Below are some records; output exactly the lines from the line with "have h1 : Z₁ 0 = 0 := by" to the line with "f (θ b) W = -(f", both ends kept, and nothing more.

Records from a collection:
· · · · · · ·

/-- **The quaternion algebra generated by `K` and an antilinear `W`.** For a CM field `K ↪ M_ι(ℚ)` (via `f`),
`θ ∈ K` purely imaginary (`θ̄ = -θ ≠ 0`) and a matrix `W` with `W f(a) = f(ā) W`, `W² = f(c₀)`,
`c₀ ∈ K⁺ \ {0}`: the map `ℍ[K⁺, θ², c₀] → M_ι(ℚ)`, `z₁ + z₂ j ↦ f(z₁) + f(z₂) W`
(`z₁ = r + sθ`, `z₂ = t + uθ`; `i ↦ f(θ)`, `j ↦ W`) is an INJECTIVE `ℚ`-algebra homomorphism whose range
contains `f(K)` and `W` — the cyclic algebra `(K/K⁺, ¯, c₀) = f(K) ⊕ f(K)W`. [cite: HulekLaface2019PicardNumbersAV, §5.1 Prop. 5.1 (proof, case (4): "`F̃` … with `F = K ⊂ F̃`")] -/
theorem exists_quaternionAlgebra_algHom {θ : K} (hθ : IsCMField.complexConj K θ = -θ) (hθ0 : θ ≠ 0)
    {W : Matrix ι ι ℚ} {c₀ : K} (hc₀ : IsCMField.complexConj K c₀ = c₀) (hc₀0 : c₀ ≠ 0)
    (hWW : W * W = f c₀) (hWa : ∀ a, W * f a = f (IsCMField.complexConj K a) * W) :
    ∃ (hα : θ * θ ∈ K⁺) (hc : c₀ ∈ K⁺) (Ψ : ℍ[K⁺, (⟨θ * θ, hα⟩ : K⁺), (⟨c₀, hc⟩ : K⁺)] →ₐ[ℚ] Matrix ι ι ℚ),
      Function.Injective Ψ ∧ (∀ q, Ψ q = f ((q.re : K) + (q.imI : K) * θ) + f ((q.imJ : K) + (q.imK : K) * θ) * W) ∧
      (∀ a : K, ∃ q, Ψ q = f a) ∧ (∃ q, Ψ q = W) := by
  have hα : θ * θ ∈ K⁺ := by
    rw [← IsCMField.complexConj_eq_self_iff, map_mul, hθ, neg_mul_neg]
  have hc : c₀ ∈ K⁺ := (IsCMField.complexConj_eq_self_iff K c₀).mp hc₀
  refine ⟨hα, hc, ?_⟩
  set cj := IsCMField.complexConj K with hcj
  have hfix : ∀ r : K⁺, cj (r : K) = r := fun r => IsCMField.complexConj_apply_eq_self K r
  -- the coordinates `Z₁ = r + sθ`, `Z₂ = t + uθ` and their multiplicativity
  let Z₁ : ℍ[K⁺, (⟨θ * θ, hα⟩ : K⁺), (⟨c₀, hc⟩ : K⁺)] → K := fun q => (q.re : K) + (q.imI : K) * θ
  let Z₂ : ℍ[K⁺, (⟨θ * θ, hα⟩ : K⁺), (⟨c₀, hc⟩ : K⁺)] → K := fun q => (q.imJ : K) + (q.imK : K) * θ
  have hZ₁ : ∀ p q, Z₁ (p * q) = Z₁ p * Z₁ q + c₀ * (Z₂ p * cj (Z₂ q)) := by
    intro p q
    simp only [Z₁, Z₂, QuaternionAlgebra.re_mul, QuaternionAlgebra.imI_mul, map_add, map_mul, hfix, hθ]
    push_cast
    ring
  have hZ₂ : ∀ p q, Z₂ (p * q) = Z₁ p * Z₂ q + Z₂ p * cj (Z₁ q) := by
    intro p q
    simp only [Z₁, Z₂, QuaternionAlgebra.imJ_mul, QuaternionAlgebra.imK_mul, map_add, map_mul, hfix, hθ]
    push_cast
    ring
  -- multiplication in `f(K) ⊕ f(K) W`
  have hmul : ∀ a b a' b' : K, (f a + f b * W) * (f a' + f b' * W) =
      f (a * a' + c₀ * (b * cj b')) + f (a * b' + b * cj a') * W := by
    intro a b a' b'
    calc (f a + f b * W) * (f a' + f b' * W)
        = f a * f a' + f a * f b' * W + f b * (W * f a') + f b * (W * f b') * W := by noncomm_ring
      _ = f a * f a' + f a * f b' * W + f b * (f (cj a') * W) + f b * (f (cj b') * W) * W := by
          rw [hWa a', hWa b']
      _ = f (a * a') + f (a * b') * W + f (b * cj a') * W + f (b * cj b') * (W * W) := by
          rw [map_mul, map_mul, map_mul, map_mul]; noncomm_ring
      _ = f (a * a' + c₀ * (b * cj b')) + f (a * b' + b * cj a') * W := by
          rw [hWW, ← map_mul, map_add, map_add, mul_comm c₀, add_mul]; abel
  let Ψ₀ : ℍ[K⁺, (⟨θ * θ, hα⟩ : K⁺), (⟨c₀, hc⟩ : K⁺)] →+* Matrix ι ι ℚ :=
    { toFun := fun q => f (Z₁ q) + f (Z₂ q) * W
      map_one' := by
        have h1 : Z₁ 1 = 1 := by
          simp only [Z₁, QuaternionAlgebra.re_one, QuaternionAlgebra.imI_one]; push_cast; ring
        have h2 : Z₂ 1 = 0 := by
          simp only [Z₂, QuaternionAlgebra.imJ_one, QuaternionAlgebra.imK_one]; push_cast; ring
        rw [h1, h2, map_one, map_zero, zero_mul, add_zero]
      map_mul' := fun p q => by
        show f (Z₁ (p * q)) + f (Z₂ (p * q)) * W = (f (Z₁ p) + f (Z₂ p) * W) * (f (Z₁ q) + f (Z₂ q) * W)
        rw [hZ₁, hZ₂, hmul]
      map_zero' := by
        have h1 : Z₁ 0 = 0 := by
          simp only [Z₁, QuaternionAlgebra.re_zero, QuaternionAlgebra.imI_zero]; push_cast; ring
        have h2 : Z₂ 0 = 0 := by
          simp only [Z₂, QuaternionAlgebra.imJ_zero, QuaternionAlgebra.imK_zero]; push_cast; ring
        rw [h1, h2, map_zero, zero_mul, add_zero]
      map_add' := fun p q => by
        have h1 : Z₁ (p + q) = Z₁ p + Z₁ q := by
          simp only [Z₁, QuaternionAlgebra.re_add, QuaternionAlgebra.imI_add]; push_cast; ring
        have h2 : Z₂ (p + q) = Z₂ p + Z₂ q := by
          simp only [Z₂, QuaternionAlgebra.imJ_add, QuaternionAlgebra.imK_add]; push_cast; ring
        show f (Z₁ (p + q)) + f (Z₂ (p + q)) * W = (f (Z₁ p) + f (Z₂ p) * W) + (f (Z₁ q) + f (Z₂ q) * W)
        rw [h1, h2, map_add f (Z₁ p) (Z₁ q), map_add f (Z₂ p) (Z₂ q), add_mul]
        abel }
  have hΨ : ∀ q, Ψ₀.toRatAlgHom q = f (Z₁ q) + f (Z₂ q) * W := fun q => rfl
  -- `r + sθ = 0` with `r, s ∈ K⁺` forces `r = s = 0`
  have hdec : ∀ r s : K⁺, (r : K) + (s : K) * θ = 0 → r = 0 ∧ s = 0 := by
    intro r s h
    have h' : (r : K) - (s : K) * θ = 0 := by
      have := congrArg cj h
      rwa [map_add, map_mul, hfix, hfix, hθ, map_zero, mul_neg, ← sub_eq_add_neg] at this
    have hr : (r : K) = 0 := by linear_combination (h + h') / 2
    have hs : (s : K) = 0 := by
      have : (s : K) * θ = 0 := by linear_combination (h - h') / 2
      exact (mul_eq_zero.mp this).resolve_right hθ0
    exact ⟨ZeroMemClass.coe_eq_zero.mp hr, ZeroMemClass.coe_eq_zero.mp hs⟩
  have hfinj := AntilinearConstruction.algHom_injective f
  refine ⟨Ψ₀.toRatAlgHom, ?_, hΨ, fun a => ?_, ?_⟩
  · -- injectivity: `f(a) + f(b)W = 0` ⟹ `b = 0` (conjugate by `f(θ)`) ⟹ `a = 0`
    refine (injective_iff_map_eq_zero _).mpr fun q hq => ?_
    rw [hΨ] at hq
    have hb : Z₂ q = 0 := by
      have h1 : f θ * f (Z₁ q) = f (Z₁ q) * f θ := by rw [← map_mul, ← map_mul, mul_comm]
      rw [eq_neg_of_add_eq_zero_left hq, mul_neg, neg_mul, neg_inj, ← mul_assoc, ← map_mul, mul_assoc,
        hWa θ, hθ, map_neg, neg_mul, mul_neg, ← mul_assoc, ← map_mul] at h1
      -- `h1 : f (θ b) W = -(f (b θ) W)`
      have h2 : f ((θ * Z₂ q + Z₂ q * θ) * c₀) = 0 := by
        rw [map_mul, ← hWW, ← mul_assoc, map_add, add_mul, h1, neg_add_cancel, zero_mul]
      have h3 : (θ * Z₂ q + Z₂ q * θ) * c₀ = 0 := hfinj (h2.trans (map_zero f).symm)
      have h4 : θ * Z₂ q + Z₂ q * θ = 0 := (mul_eq_zero.mp h3).resolve_right hc₀0
      have h5 : (2 * θ) * Z₂ q = 0 := by linear_combination h4
      exact (mul_eq_zero.mp h5).resolve_left (mul_ne_zero two_ne_zero hθ0)
    have ha : Z₁ q = 0 := by
      rw [hb, map_zero, zero_mul, add_zero] at hq
      exact hfinj (hq.trans (map_zero f).symm)
    obtain ⟨h₁, h₂⟩ := hdec q.re q.imI ha
    obtain ⟨h₃, h₄⟩ := hdec q.imJ q.imK hb
    exact QuaternionAlgebra.ext h₁ h₂ h₃ h₄
  · -- `f(K) ⊆ range Ψ`: `a = r + sθ` with `r = (a + ā)/2`, `s = (a - ā)/(2θ)` in `K⁺`
    have hcc' : ∀ b, cj (cj b) = b := fun b => IsCMField.complexConj_apply_apply K b
    have h2 : cj 2 = 2 := map_ofNat cj 2
    have hr : (a + cj a) / 2 ∈ K⁺ := by
      rw [← IsCMField.complexConj_eq_self_iff, ← hcj, map_div₀, map_add, h2, hcc', add_comm]
    have hs : (a - cj a) / (2 * θ) ∈ K⁺ := by
      rw [← IsCMField.complexConj_eq_self_iff, ← hcj, map_div₀, map_sub, map_mul, h2, hcc', hθ,
        mul_neg, div_neg, ← neg_div, neg_sub]
    have hZ1 : Z₁ ⟨⟨_, hr⟩, ⟨_, hs⟩, 0, 0⟩ = a := by
      change (a + cj a) / 2 + (a - cj a) / (2 * θ) * θ = a
      field_simp
      ring
    have hZ2 : Z₂ ⟨⟨_, hr⟩, ⟨_, hs⟩, 0, 0⟩ = 0 := by
      change ((0 : K⁺) : K) + ((0 : K⁺) : K) * θ = 0
      push_cast
      ring
    exact ⟨⟨⟨_, hr⟩, ⟨_, hs⟩, 0, 0⟩, by rw [hΨ, hZ1, hZ2, map_zero, zero_mul, add_zero]⟩
  · have hZ1 : Z₁ ⟨0, 0, 1, 0⟩ = 0 := by
      change ((0 : K⁺) : K) + ((0 : K⁺) : K) * θ = 0
      push_cast
      ring
    have hZ2 : Z₂ ⟨0, 0, 1, 0⟩ = 1 := by
      change ((1 : K⁺) : K) + ((0 : K⁺) : K) * θ = 1
      push_cast
      ring
    exact ⟨⟨0, 0, 1, 0⟩, by rw [hΨ, hZ1, hZ2, map_zero, map_one, one_mul, zero_add]⟩
import Literature.AlgebraicGeometry.Resolution.AffineBlowup
import Literature.AlgebraicGeometry.Resolution.IdealSheafLemmas
import Literature.AlgebraicGeometry.Resolution.Blowups
import HarnessLib

/-!
# The exceptional divisor of the affine blowing up is an effective Cartier divisor

Topic: `Literature/AlgebraicGeometry/Resolution`. Half of the universal property of blowing
ups (Stacks 0806; `IsBlowup` of `Blowups.lean`) for the CONSTRUCTED affine blowing up `Bl_I(Spec R) → Spec R`
(`AffineBlowup.lean`): the inverse image ideal sheaf of `I` on `Bl_I(Spec R)` — the ideal of the
exceptional divisor `π⁻¹(V(I))` — is effective Cartier (Stacks 02OS = Lemma 31.33.4 (2): "the
exceptional divisor `E = b⁻¹(Z)` is an effective Cartier divisor on `X'`"), PROVED:

* (the general lemmas `comap_ofIdealTop_of_isAffine` etc. live in `IdealSheafLemmas.lean`);
* `affineBlowup.idealSheaf I` — the ideal sheaf of `I` on `Spec R`;
  `affineBlowup.exceptionalIdeal I := (idealSheaf I).comap (π I)`;
* `affineBlowup.exists_nonZeroDivisor_exceptionalIdeal`,
  `affineBlowup.isEffectiveCartier_exceptionalIdeal` — **the exceptional ideal is effective
  Cartier** (`IsEffectiveCartier`, `Blowups.lean`): on the chart
  `D₊(bt) ≅ Spec (R[It])_{(bt)}` it is generated by the nonzerodivisor `b/1`
  (`span_image_reesChartBase_eq`, `reesChartBase_mem_nonZeroDivisors`), and the charts cover
  (`affineBlowup.iSup_basicOpen_reesT_eq_top`).

## Sources

* The Stacks Project, Tag 02OS (Lemma 31.33.4 (2)), Tag 0804 (Lemma 31.33.2). [StacksProject]
-/

noncomputable section

open CategoryTheory CategoryTheory.Limits AlgebraicGeometry TopologicalSpace Opposite
  HomogeneousLocalization

namespace Literature.AlgebraicGeometry.Resolution

universe u

/-! ## The exceptional ideal of the affine blowing up -/

variable {R : Type u} [CommRing R] (I : Ideal R)

/-- The ideal sheaf of `I ⊆ R` on `Spec R`. [folklore] -/
def affineBlowup.idealSheaf : (Spec (.of R)).IdealSheafData :=
  Scheme.IdealSheafData.ofIdealTop (I.map (Scheme.ΓSpecIso (.of R)).inv.hom)

/-- The **exceptional ideal** of the affine blowing up: the inverse image ideal sheaf of `I`
on `Bl_I(Spec R)`, the ideal of the exceptional divisor `π⁻¹(V(I))`.
[cite: StacksProject, Tag 01OG] -/
def affineBlowup.exceptionalIdeal : (affineBlowup I).IdealSheafData :=
  (affineBlowup.idealSheaf I).comap (affineBlowup.π I)

variable {I}

/-- The chart `Spec (R[It])_{(bt)} → Bl_I(Spec R)` of `b ∈ I` (Mathlib `Proj.awayι`).
[cite: StacksProject, Tag 0804] -/
def affineBlowup.chartι (b : R) (hb : b ∈ I) :
    Spec (.of (Away (reesGrading I) (reesT b hb))) ⟶ affineBlowup I :=
  Proj.awayι (reesGrading I) (reesT b hb) (reesT_mem b hb) one_pos

/-- The chart is an open immersion. [folklore] -/
instance affineBlowup.chartι_isOpenImmersion (b : R) (hb : b ∈ I) :
    IsOpenImmersion (affineBlowup.chartι (I := I) b hb) := by
  unfold affineBlowup.chartι; infer_instance

/-- The range of the chart is `D₊(bt)`. [folklore] -/
theorem affineBlowup.image_top_chartι (b : R) (hb : b ∈ I) :
    affineBlowup.chartι (I := I) b hb ''ᵁ ⊤ = Proj.basicOpen (reesGrading I) (reesT b hb) := by
  rw [Scheme.Hom.image_top_eq_opensRange]
  exact Proj.opensRange_awayι _ _ _ _

/-- The chart `D₊(bt)` as an affine open of the blowing up. [folklore] -/
def affineBlowup.chartOpen (b : R) (hb : b ∈ I) : (affineBlowup I).affineOpens :=
  ⟨affineBlowup.chartι (I := I) b hb ''ᵁ ⊤, (isAffineOpen_top _).image_of_isOpenImmersion _⟩

/-- The chart morphism followed by `π` is `Spec` of `φ_b : R → (R[It])_{(bt)}`. [folklore] -/
theorem affineBlowup.chartι_π (b : R) (hb : b ∈ I) :
    affineBlowup.chartι (I := I) b hb ≫ affineBlowup.π I =
      Spec.map (CommRingCat.ofHom (reesChartBase b hb)) := by
  rw [affineBlowup.chartι, affineBlowup.π, Proj.awayι_toSpecZero_assoc, ← Spec.map_comp]
  rfl

/-- The exceptional ideal pulled back to the chart `Spec (R[It])_{(bt)}` is the ideal sheaf of
`I · (R[It])_{(bt)}`. [folklore] -/
theorem affineBlowup.exceptionalIdeal_comap_chartι (b : R) (hb : b ∈ I) :
    (affineBlowup.exceptionalIdeal I).comap (affineBlowup.chartι b hb) =
      Scheme.IdealSheafData.ofIdealTop ((I.map (reesChartBase b hb)).map
        (Scheme.ΓSpecIso (.of (Away (reesGrading I) (reesT b hb)))).inv.hom) := by
  rw [affineBlowup.exceptionalIdeal, ← Scheme.IdealSheafData.comap_comp, affineBlowup.chartι_π,
    affineBlowup.idealSheaf]
  exact comap_ofIdealTop_SpecMap (reesChartBase b hb) I

/-- `I · (R[It])_{(bt)}` is generated by `b/1`. [folklore] -/
theorem map_reesChartBase_eq (b : R) (hb : b ∈ I) :
    I.map (reesChartBase b hb) = Ideal.span {reesChartBase b hb b} :=
  span_image_reesChartBase_eq b hb

/-- **On the chart `D₊(bt)` the exceptional ideal is generated by a nonzerodivisor.**
[cite: StacksProject, Tag 02OS] -/
theorem affineBlowup.exceptionalIdeal_chartOpen (b : R) (hb : b ∈ I) :
    ∃ g : Γ(affineBlowup I, affineBlowup.chartOpen (I := I) b hb),
      g ∈ nonZeroDivisors Γ(affineBlowup I, affineBlowup.chartOpen (I := I) b hb) ∧
      (affineBlowup.exceptionalIdeal I).ideal (affineBlowup.chartOpen b hb) = Ideal.span {g} := by
  -- notation
  let B := Away (reesGrading I) (reesT b hb)
  let j := affineBlowup.chartι (I := I) b hb
  let K := affineBlowup.exceptionalIdeal I
  let ε : Γ(Spec (.of B), ⊤) ≅ CommRingCat.of B := Scheme.ΓSpecIso (.of B)
  -- the generator downstairs and its transport to `Γ(Spec B, ⊤)`
  have hφ : reesChartBase b hb b ∈ nonZeroDivisors B := reesChartBase_mem_nonZeroDivisors b hb
  let g₀ : Γ(Spec (.of B), ⊤) := ε.inv.hom (reesChartBase b hb b)
  have hg₀ : g₀ ∈ nonZeroDivisors _ :=
    mem_nonZeroDivisors_of_inverse ε.inv.hom ε.hom.hom (fun a => by
      change (ε.inv ≫ ε.hom).hom a = a; rw [ε.inv_hom_id]; rfl) (fun a => by
      change (ε.hom ≫ ε.inv).hom a = a; rw [ε.hom_inv_id]; rfl) hφ
  -- the top ideal of the pulled-back exceptional ideal
  have h2 : (K.comap j).ideal ⟨⊤, isAffineOpen_top _⟩ = Ideal.span {g₀} := by
    rw [affineBlowup.exceptionalIdeal_comap_chartι, ideal_ofIdealTop_top, map_reesChartBase_eq,
      Ideal.map_span, Set.image_singleton]
  -- and upstairs through `Γ(Bl, j '' ⊤) ≅ Γ(Spec B, ⊤)`
  let e : Γ(affineBlowup I, affineBlowup.chartOpen (I := I) b hb) ≃+* Γ(Spec (.of B), ⊤) :=
    (j.appIso ⊤).commRingCatIsoToRingEquiv
  have h3 : ((K.ideal (affineBlowup.chartOpen b hb)).comap e.symm.toRingHom) = Ideal.span {g₀} := by
    rw [← h2]
    exact (Scheme.IdealSheafData.ideal_comap_of_isOpenImmersion K j ⟨⊤, isAffineOpen_top _⟩).symm
  refine ⟨e.symm g₀, ?_, ?_⟩
  · exact mem_nonZeroDivisors_of_inverse e.symm.toRingHom e.toRingHom
      (fun a => e.apply_symm_apply a) (fun a => e.symm_apply_apply a) hg₀
  · have : K.ideal (affineBlowup.chartOpen b hb) =
        ((K.ideal (affineBlowup.chartOpen b hb)).comap e.symm.toRingHom).comap e.toRingHom := by
      rw [Ideal.comap_comap]
      convert (Ideal.comap_id _).symm
      ext a
      exact e.symm_apply_apply a
    rw [this, h3]
    exact comap_span_singleton_ringEquiv e g₀

/-- **The exceptional ideal of the affine blowing up is effective Cartier** (Stacks 02OS =
Lemma 31.33.4 (2), for `Bl_I(Spec R)`), in unfolded form (literally
`IsEffectiveCartier (affineBlowup.exceptionalIdeal I)` of `Blowups.lean`): every point has an
affine open neighbourhood — a chart `D₊(bt)`, `b ∈ I` (`affineBlowup.iSup_basicOpen_reesT_eq_top`)
— on which the exceptional ideal is generated by one nonzerodivisor (`b/1`).
[cite: StacksProject, Tag 02OS] -/
theorem affineBlowup.exists_nonZeroDivisor_exceptionalIdeal (x : affineBlowup I) :
    ∃ U : (affineBlowup I).affineOpens, x ∈ (U : (affineBlowup I).Opens) ∧
      ∃ g : Γ(affineBlowup I, U), g ∈ nonZeroDivisors Γ(affineBlowup I, U) ∧
        (affineBlowup.exceptionalIdeal I).ideal U = Ideal.span {g} := by
  have hx : x ∈ (⨆ b : I, Proj.basicOpen (reesGrading I) (reesT (I := I) b.1 b.2)) := by
    rw [affineBlowup.iSup_basicOpen_reesT_eq_top]; trivial
  obtain ⟨b, hb⟩ := Opens.mem_iSup.mp hx
  obtain ⟨g, hg, hK⟩ := affineBlowup.exceptionalIdeal_chartOpen (I := I) b.1 b.2
  refine ⟨affineBlowup.chartOpen b.1 b.2, ?_, g, hg, hK⟩
  change x ∈ affineBlowup.chartι (I := I) b.1 b.2 ''ᵁ ⊤
  rw [affineBlowup.image_top_chartι]
  exact hb

/-- **The exceptional ideal of the affine blowing up is effective Cartier** in the sense of
`IsEffectiveCartier` (`Blowups.lean`) — the effective-Cartier half of
`IsBlowup (affineBlowup.π I) (affineBlowup.idealSheaf I)` (Görtz–Wedhorn Prop. 13.92 / Stacks
0806 for the construction; the universal-property half is not yet formalized).
[cite: StacksProject, Tag 02OS] -/
theorem affineBlowup.isEffectiveCartier_exceptionalIdeal :
    IsEffectiveCartier (affineBlowup.exceptionalIdeal I) :=
  affineBlowup.exists_nonZeroDivisor_exceptionalIdeal (I := I)

end Literature.AlgebraicGeometry.Resolution

end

· · · · · · ·

_Reply to the task_:
        have h1 : Z₁ 0 = 0 := by
          simp only [Z₁, QuaternionAlgebra.re_zero, QuaternionAlgebra.imI_zero]; push_cast; ring
        have h2 : Z₂ 0 = 0 := by
          simp only [Z₂, QuaternionAlgebra.imJ_zero, QuaternionAlgebra.imK_zero]; push_cast; ring
        rw [h1, h2, map_zero, zero_mul, add_zero]
      map_add' := fun p q => by
        have h1 : Z₁ (p + q) = Z₁ p + Z₁ q := by
          simp only [Z₁, QuaternionAlgebra.re_add, QuaternionAlgebra.imI_add]; push_cast; ring
        have h2 : Z₂ (p + q) = Z₂ p + Z₂ q := by
          simp only [Z₂, QuaternionAlgebra.imJ_add, QuaternionAlgebra.imK_add]; push_cast; ring
        show f (Z₁ (p + q)) + f (Z₂ (p + q)) * W = (f (Z₁ p) + f (Z₂ p) * W) + (f (Z₁ q) + f (Z₂ q) * W)
        rw [h1, h2, map_add f (Z₁ p) (Z₁ q), map_add f (Z₂ p) (Z₂ q), add_mul]
        abel }
  have hΨ : ∀ q, Ψ₀.toRatAlgHom q = f (Z₁ q) + f (Z₂ q) * W := fun q => rfl
  -- `r + sθ = 0` with `r, s ∈ K⁺` forces `r = s = 0`
  have hdec : ∀ r s : K⁺, (r : K) + (s : K) * θ = 0 → r = 0 ∧ s = 0 := by
    intro r s h
    have h' : (r : K) - (s : K) * θ = 0 := by
      have := congrArg cj h
      rwa [map_add, map_mul, hfix, hfix, hθ, map_zero, mul_neg, ← sub_eq_add_neg] at this
    have hr : (r : K) = 0 := by linear_combination (h + h') / 2
    have hs : (s : K) = 0 := by
      have : (s : K) * θ = 0 := by linear_combination (h - h') / 2
      exact (mul_eq_zero.mp this).resolve_right hθ0
    exact ⟨ZeroMemClass.coe_eq_zero.mp hr, ZeroMemClass.coe_eq_zero.mp hs⟩
  have hfinj := AntilinearConstruction.algHom_injective f
  refine ⟨Ψ₀.toRatAlgHom, ?_, hΨ, fun a => ?_, ?_⟩
  · -- injectivity: `f(a) + f(b)W = 0` ⟹ `b = 0` (conjugate by `f(θ)`) ⟹ `a = 0`
    refine (injective_iff_map_eq_zero _).mpr fun q hq => ?_
    rw [hΨ] at hq
    have hb : Z₂ q = 0 := by
      have h1 : f θ * f (Z₁ q) = f (Z₁ q) * f θ := by rw [← map_mul, ← map_mul, mul_comm]
      rw [eq_neg_of_add_eq_zero_left hq, mul_neg, neg_mul, neg_inj, ← mul_assoc, ← map_mul, mul_assoc,
        hWa θ, hθ, map_neg, neg_mul, mul_neg, ← mul_assoc, ← map_mul] at h1
      -- `h1 : f (θ b) W = -(f (b θ) W)`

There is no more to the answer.